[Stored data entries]

import Summits.AnomalousDissipation.AnomalousDissipation.Theorems.MomentParityResolvedDissipationInvariance
import Summits.AnomalousDissipation.AnomalousDissipation.Theorems.MomentParityResolvedDissipationReduction

/-!
# Stub `stub_certificateAveraging` for line `enstrophy-ui-level-ledger`
# (crux `MomentParity.ResolvedDissipation`, stmt-AnomalousDissipation-14284)

Weak duality of the Tobasco–Goluskin–Doering auxiliary-functional certificate for the crux's admissibility
class (stub S5 of the line). Write `Z(u) = ‖∇u‖² ∈ [0, ∞]` (`Torus.eGradNormSq` of the `L²` representative of
`u ∈ H`). For every `(f, ν > 0, R)` there is `B = B(f, ν, R) ≥ 0` — here `B = 2 (1 + ‖f‖₂ |R| / ν)` — such that
for every ADMISSIBLE LAW `μ` at level `N` (probability, carried by level-`N` fields, supported in `‖u‖ ≤ R`,
polynomially stationary for Galerkin NS at `(ν, f)` at every degree), every band-limited cylindrical test
functional `Φ` and all reals `Λ, η`, the POINTWISE certificate on the carrier
`(Z(u) − Λ)₊ + ⟨F(u), Φ'(u)⟩ ≤ η (1 + Z(u))` forces the tail bound `∫_{Z > 2Λ} Z dμ ≤ B η`.

Proof (Tobasco–Goluskin–Doering 2018 §2, weak duality; FMRT 2001 Ch. IV §1.2):
* the row `u ↦ ⟨F(u), Φ'(u)⟩` is integrable with zero mean (`admissible_rows_cylindrical`: all-degree
  polynomial stationarity upgrades to `C¹_c` profiles on the compact level ball);
* `Z ≤ 4π²N²R²` a.e. (Bernstein on level-`N` fields, `CubicParityLoud.Negative.eGradNormSq_le_of_isLevel`), so
  `Z.toReal` and the hinge `(Z.toReal − Λ)₊` are integrable; integrating the certificate gives
  `∫ (Z − Λ)₊ dμ ≤ η (1 + ∫ Z dμ)`;
* the `N`-uniform budget `∫ Z dμ ≤ ‖f‖₂ R / ν` (`ensembleEnstrophy_le_budget`, energy row + Cauchy–Schwarz);
* `Z > 2Λ ⟹ Z ≤ 2 (Z − Λ)₊` (any sign of `Λ`), so `∫⁻_{Z > 2Λ} Z dμ ≤ ofReal (2 ∫ (Z − Λ)₊ dμ) ≤ ofReal (B η)`;
  a negative `η` contradicts `∫ (Z − Λ)₊ ≥ 0`.
-/

noncomputable section

-- `Summit.<Summit>.<Problem>`: single-conjunct summit, the duplicate namespace segment is mandated.
set_option linter.dupNamespace false

namespace Summit.AnomalousDissipation.AnomalousDissipation.Theorems.MomentParityResolvedDissipation.CertificateAveraging

open MeasureTheory Filter Topology
open scoped ENNReal InnerProductSpace RealInnerProductSpace
open Literature.Analysis.FunctionSpaces Literature.Analysis.FluidPDE
open Summit.AnomalousDissipation.AnomalousDissipation.Theses.MomentParity
open Summit.AnomalousDissipation.AnomalousDissipation.Theorems.CubicParityLoud.Negative (T3 R3 H3)
open Summit.AnomalousDissipation.AnomalousDissipation.Theorems.QuarticGate.Negative
  (IsLevel IsBandTest polyGrad IsPolyStationary)

/-! ## Abstract measure theory: the tail integral is controlled by the hinge integral -/

/-- **Scalar step**: above the doubled level, the value is at most twice the hinge,
`2Λ < z ⟹ z ≤ 2 (z − Λ)₊` (both signs of `Λ`). [folklore] -/
theorem le_two_mul_hinge {z Λ : ℝ} (h : 2 * Λ < z) : z ≤ 2 * max (z - Λ) 0 := by
  have := le_max_left (z - Λ) 0
  linarith

/-- **Tail integral vs. hinge integral**: for a measurable, a.e. finite `Z : α → [0, ∞]` whose real hinge
`(Z.toReal − Λ)₊` is integrable, `∫⁻_{Z > 2Λ} Z dμ ≤ ofReal (2 ∫ (Z.toReal − Λ)₊ dμ)` (pointwise
`Z ≤ ofReal (2 (Z.toReal − Λ)₊)` on the tail set, drop the restriction, Bochner ↔ lower integral for the
nonnegative integrable hinge). [folklore] -/
theorem setLIntegral_le_ofReal_two_mul_integral_hinge {α : Type*} [MeasurableSpace α] {μ : Measure α}
    {Z : α → ℝ≥0∞} (hZm : Measurable Z) (hZlt : ∀ᵐ x ∂μ, Z x < ⊤) (Λ : ℝ)
    (hg : Integrable (fun x => max ((Z x).toReal - Λ) 0) μ) :
    ∫⁻ x in {x | ENNReal.ofReal (2 * Λ) < Z x}, Z x ∂μ ≤
      ENNReal.ofReal (2 * ∫ x, max ((Z x).toReal - Λ) 0 ∂μ) := by
  have hgm : Measurable fun x => ENNReal.ofReal (2 * max ((Z x).toReal - Λ) 0) :=
    (((hZm.ennreal_toReal.sub_const Λ).max measurable_const).const_mul 2).ennreal_ofReal
  calc ∫⁻ x in {x | ENNReal.ofReal (2 * Λ) < Z x}, Z x ∂μ
      ≤ ∫⁻ x in {x | ENNReal.ofReal (2 * Λ) < Z x}, ENNReal.ofReal (2 * max ((Z x).toReal - Λ) 0) ∂μ := by
        refine setLIntegral_mono_ae hgm.aemeasurable ?_
        filter_upwards [hZlt] with x hx hxS
        obtain ⟨z, hz0, hz⟩ : ∃ z : ℝ, 0 ≤ z ∧ Z x = ENNReal.ofReal z :=
          ⟨(Z x).toReal, ENNReal.toReal_nonneg, (ENNReal.ofReal_toReal hx.ne).symm⟩
        rw [hz, ENNReal.ofReal_lt_ofReal_iff'] at hxS
        rw [hz, ENNReal.toReal_ofReal hz0]
        exact ENNReal.ofReal_le_ofReal (le_two_mul_hinge hxS.1)
    _ ≤ ∫⁻ x, ENNReal.ofReal (2 * max ((Z x).toReal - Λ) 0) ∂μ := setLIntegral_le_lintegral _ _
    _ = ENNReal.ofReal (∫ x, 2 * max ((Z x).toReal - Λ) 0 ∂μ) :=
        (ofReal_integral_eq_lintegral_ofReal (hg.const_mul 2)
          (ae_of_all _ fun x => by simp only [Pi.zero_apply]; positivity)).symm
    _ = ENNReal.ofReal (2 * ∫ x, max ((Z x).toReal - Λ) 0 ∂μ) := by rw [integral_const_mul]

/-! ## The carrier: a.e. Bernstein bound, integrability of the enstrophy and of its hinge -/

/-- **Bernstein, a.e. on the carrier**: a law carried by level-`N` fields of the ball `‖u‖ ≤ R` has
`Z = ‖∇u‖² ≤ 4π²N²R²` almost everywhere (`CubicParityLoud.Negative.eGradNormSq_le_of_isLevel`). [folklore] -/
theorem eGradNormSq_le_ae {N : ℕ} {R : ℝ} {μ : Measure H3} (hL : ∀ᵐ u ∂μ, IsLevel N u)
    (hB : ∀ᵐ u ∂μ, ‖u‖ ≤ R) :
    ∀ᵐ u ∂μ, Torus.eGradNormSq (u.1 : T3 → R3) ≤ ENNReal.ofReal (4 * Real.pi ^ 2 * (N : ℝ) ^ 2 * R ^ 2) := by
  filter_upwards [hL, hB] with u hu1 hu2
  refine (CubicParityLoud.Negative.eGradNormSq_le_of_isLevel hu1).trans (ENNReal.ofReal_le_ofReal ?_)
  exact mul_le_mul_of_nonneg_left (pow_le_pow_left₀ (norm_nonneg _) hu2 2) (by positivity)

/-- The enstrophy is a.e. FINITE on a law carried by level-`N` fields of a ball. [folklore] -/
theorem eGradNormSq_lt_top_ae {N : ℕ} {R : ℝ} {μ : Measure H3} (hL : ∀ᵐ u ∂μ, IsLevel N u)
    (hB : ∀ᵐ u ∂μ, ‖u‖ ≤ R) : ∀ᵐ u ∂μ, Torus.eGradNormSq (u.1 : T3 → R3) < ⊤ :=
  (eGradNormSq_le_ae hL hB).mono fun _ hu => lt_of_le_of_lt hu ENNReal.ofReal_lt_top

/-- **Integrability of the real enstrophy** `u ↦ (‖∇u‖²).toReal` on a finite law carried by level-`N`
fields of a ball (measurable — `Torus.measurable_eGradNormSq_coe` — and a.e. bounded by `4π²N²R²`).
[folklore] -/
theorem integrable_toReal_eGradNormSq {N : ℕ} {R : ℝ} {μ : Measure H3} [IsFiniteMeasure μ]
    (hL : ∀ᵐ u ∂μ, IsLevel N u) (hB : ∀ᵐ u ∂μ, ‖u‖ ≤ R) :
    Integrable (fun u : H3 => (Torus.eGradNormSq (u.1 : T3 → R3)).toReal) μ := by
  refine Integrable.of_bound Torus.measurable_eGradNormSq_coe.ennreal_toReal.aestronglyMeasurable
    (4 * Real.pi ^ 2 * (N : ℝ) ^ 2 * R ^ 2) ?_
  filter_upwards [eGradNormSq_le_ae hL hB] with u hu
  rw [Real.norm_eq_abs, abs_of_nonneg ENNReal.toReal_nonneg]
  exact ENNReal.toReal_le_of_le_ofReal (by positivity) hu

/-- **Integrability of the enstrophy hinge** `u ↦ ((‖∇u‖²).toReal − Λ)₊` on a finite law carried by
level-`N` fields of a ball (measurable and a.e. bounded by `4π²N²R² + |Λ|`). [folklore] -/
theorem integrable_hinge {N : ℕ} {R : ℝ} {μ : Measure H3} [IsFiniteMeasure μ]
    (hL : ∀ᵐ u ∂μ, IsLevel N u) (hB : ∀ᵐ u ∂μ, ‖u‖ ≤ R) (Λ : ℝ) :
    Integrable (fun u : H3 => max ((Torus.eGradNormSq (u.1 : T3 → R3)).toReal - Λ) 0) μ := by
  refine Integrable.of_bound
    ((Torus.measurable_eGradNormSq_coe.ennreal_toReal.sub_const Λ).max
      measurable_const).aestronglyMeasurable
    (4 * Real.pi ^ 2 * (N : ℝ) ^ 2 * R ^ 2 + |Λ|) ?_
  filter_upwards [eGradNormSq_le_ae hL hB] with u hu
  have hz : (Torus.eGradNormSq (u.1 : T3 → R3)).toReal ≤ 4 * Real.pi ^ 2 * (N : ℝ) ^ 2 * R ^ 2 :=
    ENNReal.toReal_le_of_le_ofReal (by positivity) hu
  rw [Real.norm_eq_abs, abs_of_nonneg (le_max_right _ _)]
  refine max_le ?_ (by positivity)
  linarith [neg_le_abs Λ]

/-! ## Averaging the certificate -/

/-- **The certificate, averaged**: for an admissible law `μ` at level `N` (probability, level-`N` carrier,
ball `‖u‖ ≤ R`, polynomially stationary at every degree) and a band-limited cylindrical `Φ`, the pointwise
certificate `(Z − Λ)₊ + ⟨F(u), Φ'(u)⟩ ≤ η (1 + Z)` on the carrier integrates to
`∫ (Z − Λ)₊ dμ ≤ η (1 + ∫ Z dμ)`: the row `⟨F(u), Φ'(u)⟩` has zero mean (`admissible_rows_cylindrical`).
[folklore] -/
theorem integral_hinge_le {ν : ℝ} {f : T3 → R3} (hf : Torus.IsSmooth f) {N : ℕ} {R : ℝ}
    {μ : Measure H3} [IsProbabilityMeasure μ] (hL : ∀ᵐ u ∂μ, IsLevel N u) (hB : ∀ᵐ u ∂μ, ‖u‖ ≤ R)
    (hS : ∀ d : ℕ, IsPolyStationary ν f N d μ) (Φ : Torus.CylindricalTest (Fin 3))
    (hΦ : ∀ i, IsBandTest N (Φ.g i)) {Λ η : ℝ}
    (hcert : ∀ u : H3, IsLevel N u → ‖u‖ ≤ R →
      max ((Torus.eGradNormSq (u.1 : T3 → R3)).toReal - Λ) 0 +
          Torus.nsGeneratorPairing ν f u (Φ.grad u) ≤
        η * (1 + (Torus.eGradNormSq (u.1 : T3 → R3)).toReal)) :
    ∫ u, max ((Torus.eGradNormSq (u.1 : T3 → R3)).toReal - Λ) 0 ∂μ ≤
      η * (1 + ∫ u, (Torus.eGradNormSq (u.1 : T3 → R3)).toReal ∂μ) := by
  obtain ⟨hInt, hRow⟩ := admissible_rows_cylindrical hf hL hB hS Φ (fun i => (hΦ i).2.2.2)
  have hg := integrable_hinge hL hB Λ
  have hZ := integrable_toReal_eGradNormSq hL hB
  have hrhs : Integrable (fun u : H3 => η * (1 + (Torus.eGradNormSq (u.1 : T3 → R3)).toReal)) μ :=
    ((integrable_const 1).add hZ).const_mul η
  have h1 : ∫ u, (max ((Torus.eGradNormSq (u.1 : T3 → R3)).toReal - Λ) 0 +
        Torus.nsGeneratorPairing ν f u (Φ.grad u)) ∂μ ≤
      ∫ u, η * (1 + (Torus.eGradNormSq (u.1 : T3 → R3)).toReal) ∂μ :=
    integral_mono_ae (hg.add hInt) hrhs (by
      filter_upwards [hL, hB] with u hu1 hu2 using hcert u hu1 hu2)
  have h2 : ∫ u, η * (1 + (Torus.eGradNormSq (u.1 : T3 → R3)).toReal) ∂μ =
      η * (1 + ∫ u, (Torus.eGradNormSq (u.1 : T3 → R3)).toReal ∂μ) := by
    rw [integral_const_mul, integral_add (integrable_const _) hZ]
    simp
  rw [integral_add hg hInt, hRow, add_zero, h2] at h1
  exact h1

/-! ## The stub -/

/-- **S5 · `stub_certificateAveraging` (certificates bound invariant averages — weak duality for the
crux's admissibility class).** For every `(f, ν > 0, R)` there is `B = B(f, ν, R) ≥ 0`
(`B = 2 (1 + ‖f‖₂ |R| / ν)`) such that for every admissible law `μ` at level `N`, every band-limited
cylindrical `Φ` and all reals `Λ, η`: the pointwise certificate `(Z − Λ)₊ + ⟨F(u), Φ'(u)⟩ ≤ η (1 + Z)` on
the level-`N` fields of the ball `‖u‖ ≤ R` forces `∫⁻_{Z > 2Λ} Z dμ ≤ ofReal (B η)`. Proof: average the
certificate (`integral_hinge_le`), bound `∫ Z dμ ≤ ‖f‖₂ R / ν` (`ensembleEnstrophy_le_budget`), and use
`Z > 2Λ ⟹ Z ≤ 2 (Z − Λ)₊` (`setLIntegral_le_ofReal_two_mul_integral_hinge`); `η < 0` is contradictory and
`R < 0` vacuous (Tobasco–Goluskin–Doering 2018 §2 (6)–(7); FMRT 2001 Ch. IV §1.2). [folklore] -/
theorem stub_certificateAveraging :
    ∀ f : T3 → R3, Torus.IsSmooth f → Torus.IsDivFree f → Torus.HasZeroMean f →
    ∀ ν : ℝ, 0 < ν → ∀ R : ℝ, ∃ B : ℝ, 0 ≤ B ∧
      ∀ (N : ℕ) (μ : Measure H3), IsProbabilityMeasure μ →
      (∀ᵐ u ∂μ, IsLevel N u) → (∀ᵐ u ∂μ, ‖u‖ ≤ R) → (∀ d : ℕ, IsPolyStationary ν f N d μ) →
      ∀ Φ : Torus.CylindricalTest (Fin 3), (∀ i, IsBandTest N (Φ.g i)) →
      ∀ Λ η : ℝ,
        (∀ u : H3, IsLevel N u → ‖u‖ ≤ R →
          max ((Torus.eGradNormSq (u.1 : T3 → R3)).toReal - Λ) 0 +
              Torus.nsGeneratorPairing ν f u (Φ.grad u) ≤
            η * (1 + (Torus.eGradNormSq (u.1 : T3 → R3)).toReal)) →
        ∫⁻ u in {u : H3 | ENNReal.ofReal (2 * Λ) < Torus.eGradNormSq (u.1 : T3 → R3)},
            Torus.eGradNormSq (u.1 : T3 → R3) ∂μ ≤ ENNReal.ofReal (B * η) := by
  intro f hf _ _ ν hν R
  refine ⟨2 * (1 + Real.sqrt (∫ x, ‖f x‖ ^ 2) * |R| / ν), by positivity, ?_⟩
  intro N μ hP hL hB hS Φ hΦ Λ η hcert
  -- the support radius is nonnegative (the law is a probability measure)
  haveI : (ae μ).NeBot := ae_neBot.2 (IsProbabilityMeasure.ne_zero μ)
  obtain ⟨u₀, hu₀⟩ := hB.exists
  have hR : 0 ≤ R := (norm_nonneg _).trans hu₀
  rw [abs_of_nonneg hR]
  -- the `N`-uniform enstrophy budget, in `ℝ`
  have hbudget : ∫ u, (Torus.eGradNormSq (u.1 : T3 → R3)).toReal ∂μ ≤
      Real.sqrt (∫ x, ‖f x‖ ^ 2) * R / ν := by
    rw [integral_toReal Torus.measurable_eGradNormSq_coe.aemeasurable (eGradNormSq_lt_top_ae hL hB)]
    exact ENNReal.toReal_le_of_le_ofReal (by positivity)
      (ensembleEnstrophy_le_budget hν (hf.memLp 2) hP hL hB hS)
  -- the averaged certificate and the sign of `η`
  have havg := integral_hinge_le hf hL hB hS Φ hΦ hcert
  have hg0 : 0 ≤ ∫ u, max ((Torus.eGradNormSq (u.1 : T3 → R3)).toReal - Λ) 0 ∂μ :=
    integral_nonneg fun u => le_max_right _ _
  have hZ0 : 0 ≤ ∫ u, (Torus.eGradNormSq (u.1 : T3 → R3)).toReal ∂μ :=
    integral_nonneg fun u => ENNReal.toReal_nonneg
  have hη : 0 ≤ η := by
    by_contra h
    have : η * (1 + ∫ u, (Torus.eGradNormSq (u.1 : T3 → R3)).toReal ∂μ) < 0 :=
      mul_neg_of_neg_of_pos (not_le.1 h) (by linarith)
    linarith
  have hfin : ∫ u, max ((Torus.eGradNormSq (u.1 : T3 → R3)).toReal - Λ) 0 ∂μ ≤
      η * (1 + Real.sqrt (∫ x, ‖f x‖ ^ 2) * R / ν) :=
    havg.trans (mul_le_mul_of_nonneg_left (by linarith) hη)
  -- the tail is controlled by the hinge
  refine (setLIntegral_le_ofReal_two_mul_integral_hinge Torus.measurable_eGradNormSq_coe
    (eGradNormSq_lt_top_ae hL hB) Λ (integrable_hinge hL hB Λ)).trans (ENNReal.ofReal_le_ofReal ?_)
  nlinarith

end Summit.AnomalousDissipation.AnomalousDissipation.Theorems.MomentParityResolvedDissipation.CertificateAveraging

end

▶ _Activity_: Your task is to restate, word for word, only those lines above that fall between the line holding "rw [hz, ENNReal.toReal_ofReal hz0]" and the line holding "a.e. on the", inclusive.

▶ _Answer box_:
        rw [hz, ENNReal.toReal_ofReal hz0]
        exact ENNReal.ofReal_le_ofReal (le_two_mul_hinge hxS.1)
    _ ≤ ∫⁻ x, ENNReal.ofReal (2 * max ((Z x).toReal - Λ) 0) ∂μ := setLIntegral_le_lintegral _ _
    _ = ENNReal.ofReal (∫ x, 2 * max ((Z x).toReal - Λ) 0 ∂μ) :=
        (ofReal_integral_eq_lintegral_ofReal (hg.const_mul 2)
          (ae_of_all _ fun x => by simp only [Pi.zero_apply]; positivity)).symm
    _ = ENNReal.ofReal (2 * ∫ x, max ((Z x).toReal - Λ) 0 ∂μ) := by rw [integral_const_mul]

/-! ## The carrier: a.e. Bernstein bound, integrability of the enstrophy and of its hinge -/

/-- **Bernstein, a.e. on the carrier**: a law carried by level-`N` fields of the ball `‖u‖ ≤ R` has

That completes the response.